During 1948, aircraft designers Pierre Mauboussin, Robert Castello, and Jacques Henrat at French aircraft manufacturer Fouga embarked upon the design of a new jet-propelled primary trainer aircraft, initially designated as the CM.130, intended for the French Air Force (Armée de l'Air, AdA) as a replacement for piston-engined Morane-Saulnier MS.475 aircraft. The AdA reviewed the project and found that the aircraft lacked power from the two Turbomeca Palas turbojet engines selected for the aircraft; in response, Fouga proceeded to enlarge the basic design, which was equipped with the more powerful Turbomeca Marboré engine and retaining the distinctive butterfly tail of the Fouga CM.8 glider, which had been used by Fouga for jet engine research.

During December 1950, the AdA placed an order for three prototypes; on 23 July 1952, the first aircraft conducted its maiden flight. During June 1953, a pre-production batch of 10 aircraft were ordered, which was followed by an initial production order for 95 aircraft on 13 January 1954. By October 1955, all 13 pre-production Magisters had been completed, while the first flight of the first production aircraft was imminent. Also scheduled to fly early in 1956 was the CM.171, which functioned as a test aircraft for the envisioned CM.195 swept-wing, butterfly-tailed trainer.

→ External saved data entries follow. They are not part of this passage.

import Mathlib.AlgebraicGeometry.EllipticCurve.VariableChange
import HarnessLib

/-!
# WLOG `0 < A < B` for the Legendre model `y² = x(x − A)(x − B)` (E-es-185 STEP 2–3 glue, `E`-free)
(route `ManinLocalTwoThree`, crux C2 `ManinOddAtFour` stmt-BirchSwinnertonDyer-22967; cell bsd-f2-manin, C2/C3 LEAD p1 gen 19;
`--supports stmt-BirchSwinnertonDyer-22967`; line card `Lines/kummer_diamond.md`: feeds D6 `…KummerDiamondDescentStepTwo`
(`descent_table_of_diamond_classes` wants the ORDERED root differences `0 < A < B`) from p2's `exists_legendre_of_index_four` /
`exists_variableChange_eq_legendre` (which give `A, B ≠ 0`, `A ≠ B` unordered))

es g38's STEP 3 (§59.13(b)) orders the 2-torsion abscissae `e₁ < e₂ < e₃` ("with `e₁ < e₂ < e₃` both `δ(T₁)` and `δ(T₂)` have sign
pattern `(+,−,−)`").  For a curve already in Legendre form `⟨0, −(A+B), 0, AB, 0⟩` (roots `0, A, B` of the 2-division cubic) this is the
translation `x ↦ x + m`, `m = min{0, A, B}`, followed by relabelling: `exists_legendre_ordered`.  Elementary; nothing about C2, Manin's
conjecture or BSD is proved here.
-/

set_option autoImplicit false
-- lint-debt: the directory name repeats the summit name (sibling precedent `ManinLocalTwoThreeKummerDiamondDescentCases.lean`)
set_option linter.dupNamespace false

namespace Summit.BirchSwinnertonDyer.BirchSwinnertonDyer.Theorems.ManinLocalTwoThree.KummerDiamondLegendre

open WeierstrassCurve

/-- The Legendre model is symmetric in `A, B`. [folklore] -/
theorem legendre_swap (A B : ℚ) :
    (⟨0, -(A + B), 0, A * B, 0⟩ : WeierstrassCurve ℚ) = ⟨0, -(B + A), 0, B * A, 0⟩ := by
  ext <;> simp only <;> ring

/-- Translating `x ↦ x + A` moves the roots `{0, A, B}` to `{−A, 0, B − A}`: the change of variables `(1, A, 0, 0)` carries
`y² = x(x − A)(x − B)` to `y² = x(x + A)(x − (B − A))`. [folklore] -/
theorem shift_legendre (A B : ℚ) :
    (⟨1, A, 0, 0⟩ : VariableChange ℚ) • (⟨0, -(A + B), 0, A * B, 0⟩ : WeierstrassCurve ℚ) =
      ⟨0, -((-A) + (B - A)), 0, (-A) * (B - A), 0⟩ := by
  ext
  · rw [WeierstrassCurve.variableChange_a₁]; simp
  · rw [WeierstrassCurve.variableChange_a₂]; simp only [inv_one, Units.val_one, one_pow, one_mul]; ring
  · rw [WeierstrassCurve.variableChange_a₃]; simp
  · rw [WeierstrassCurve.variableChange_a₄]; simp only [inv_one, Units.val_one, one_pow, one_mul]; ring
  · rw [WeierstrassCurve.variableChange_a₆]; simp only [inv_one, Units.val_one, one_pow, one_mul]; ring

/-- **WLOG `0 < A < B`.**  If some change of variables carries `W/ℚ` to a Legendre model `⟨0, −(A+B), 0, AB, 0⟩` with `A, B ≠ 0`,
`A ≠ B`, then another one carries it to a Legendre model with ORDERED positive parameters `0 < A' < B'`. [folklore] -/
theorem exists_legendre_ordered (W : WeierstrassCurve ℚ) {C : VariableChange ℚ} {A B : ℚ}
    (hC : C • W = ⟨0, -(A + B), 0, A * B, 0⟩) (hA : A ≠ 0) (hB : B ≠ 0) (hAB : A ≠ B) :
    ∃ (C' : VariableChange ℚ) (A' B' : ℚ), 0 < A' ∧ A' < B' ∧ C' • W = ⟨0, -(A' + B'), 0, A' * B', 0⟩ := by
  -- the three translated models available: roots based at `0`, at `A`, at `B`
  have h0 : C • W = ⟨0, -(B + A), 0, B * A, 0⟩ := by rw [hC, legendre_swap]
  have hA' : ((⟨1, A, 0, 0⟩ : VariableChange ℚ) * C) • W = ⟨0, -((-A) + (B - A)), 0, (-A) * (B - A), 0⟩ := by
    rw [mul_smul, hC, shift_legendre]
  have hA'' : ((⟨1, A, 0, 0⟩ : VariableChange ℚ) * C) • W = ⟨0, -((B - A) + (-A)), 0, (B - A) * (-A), 0⟩ := by
    rw [hA', legendre_swap]
  have hB' : ((⟨1, B, 0, 0⟩ : VariableChange ℚ) * C) • W = ⟨0, -((-B) + (A - B)), 0, (-B) * (A - B), 0⟩ := by
    rw [mul_smul, h0, shift_legendre]
  have hB'' : ((⟨1, B, 0, 0⟩ : VariableChange ℚ) * C) • W = ⟨0, -((A - B) + (-B)), 0, (A - B) * (-B), 0⟩ := by
    rw [hB', legendre_swap]
  rcases lt_or_gt_of_ne hAB with hlt | hlt
  · -- `A < B`
    rcases lt_or_gt_of_ne hA with hA0 | hA0
    · -- `A < 0`: base at `A`; roots `−A, B − A > 0`
      rcases lt_or_gt_of_ne hB with hB0 | hB0
      · exact ⟨_, _, _, by linarith, by linarith, hA''⟩
      · exact ⟨_, _, _, by linarith, by linarith, hA'⟩
    · -- `0 < A < B`
      exact ⟨C, A, B, hA0, hlt, hC⟩
  · -- `B < A`
    rcases lt_or_gt_of_ne hB with hB0 | hB0
    · -- `B < 0`: base at `B`; roots `−B, A − B > 0`
      rcases lt_or_gt_of_ne hA with hA0 | hA0
      · exact ⟨_, _, _, by linarith, by linarith, hB''⟩
      · exact ⟨_, _, _, by linarith, by linarith, hB'⟩
    · -- `0 < B < A`
      exact ⟨C, B, A, hB0, hlt, h0⟩

end Summit.BirchSwinnertonDyer.BirchSwinnertonDyer.Theorems.ManinLocalTwoThree.KummerDiamondLegendre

The production of the Magister parts were split between Morane-Saulnier (Ossun), Fouga (Aire-sur-l'Adour) and Latécoère (Toulouse) with a final assembly by Fouga in a newly built plant at Toulouse-Blagnac (in 1954 and 1956) within a newly built complex. According to aviation publication Flight International, any export orders that were received were typically given priority over the existing orders which had been issued by the French government; this policy allowed for overseas countries to procure aircraft directly "off the line" with minimal delay between receipt of orders and the corresponding deliveries.

The Aéronavale (French naval air arm) decided to adopt a carrier-capable derivative of the Magister, the CM.175 Zéphyr, which served as a basic trainer for deck-landing training and carrier operations. These were preceded by two "proof of concept" prototypes, designated the CM.170M Magister, which performed their first flights in 1956 and 1957 respectively.

By 1960, in excess of 350 Magisters had entered in service with various operators; according to Flight International, production within France had attained a completion rate of five aircraft per month, while the projected total of French-built Magisters was reportedly expected to eventually top 600 units. The type was also being produced overseas under licensed production arrangements in West Germany, Finland and Israel. The first export customer for the Magister was West Germany, who placed an initial order for 62 aircraft directly from Fouga; a further 188 aircraft were produced by Flugzeug Union Süd (a consortium of Heinkel and Messerschmitt) under license. In addition, the Magister was also constructed under license by Finnish company Valmet and by Israeli firm Israel Aircraft Industries (IAI). As a result of these arrangements, a combined total of 286 aircraft were completed under license.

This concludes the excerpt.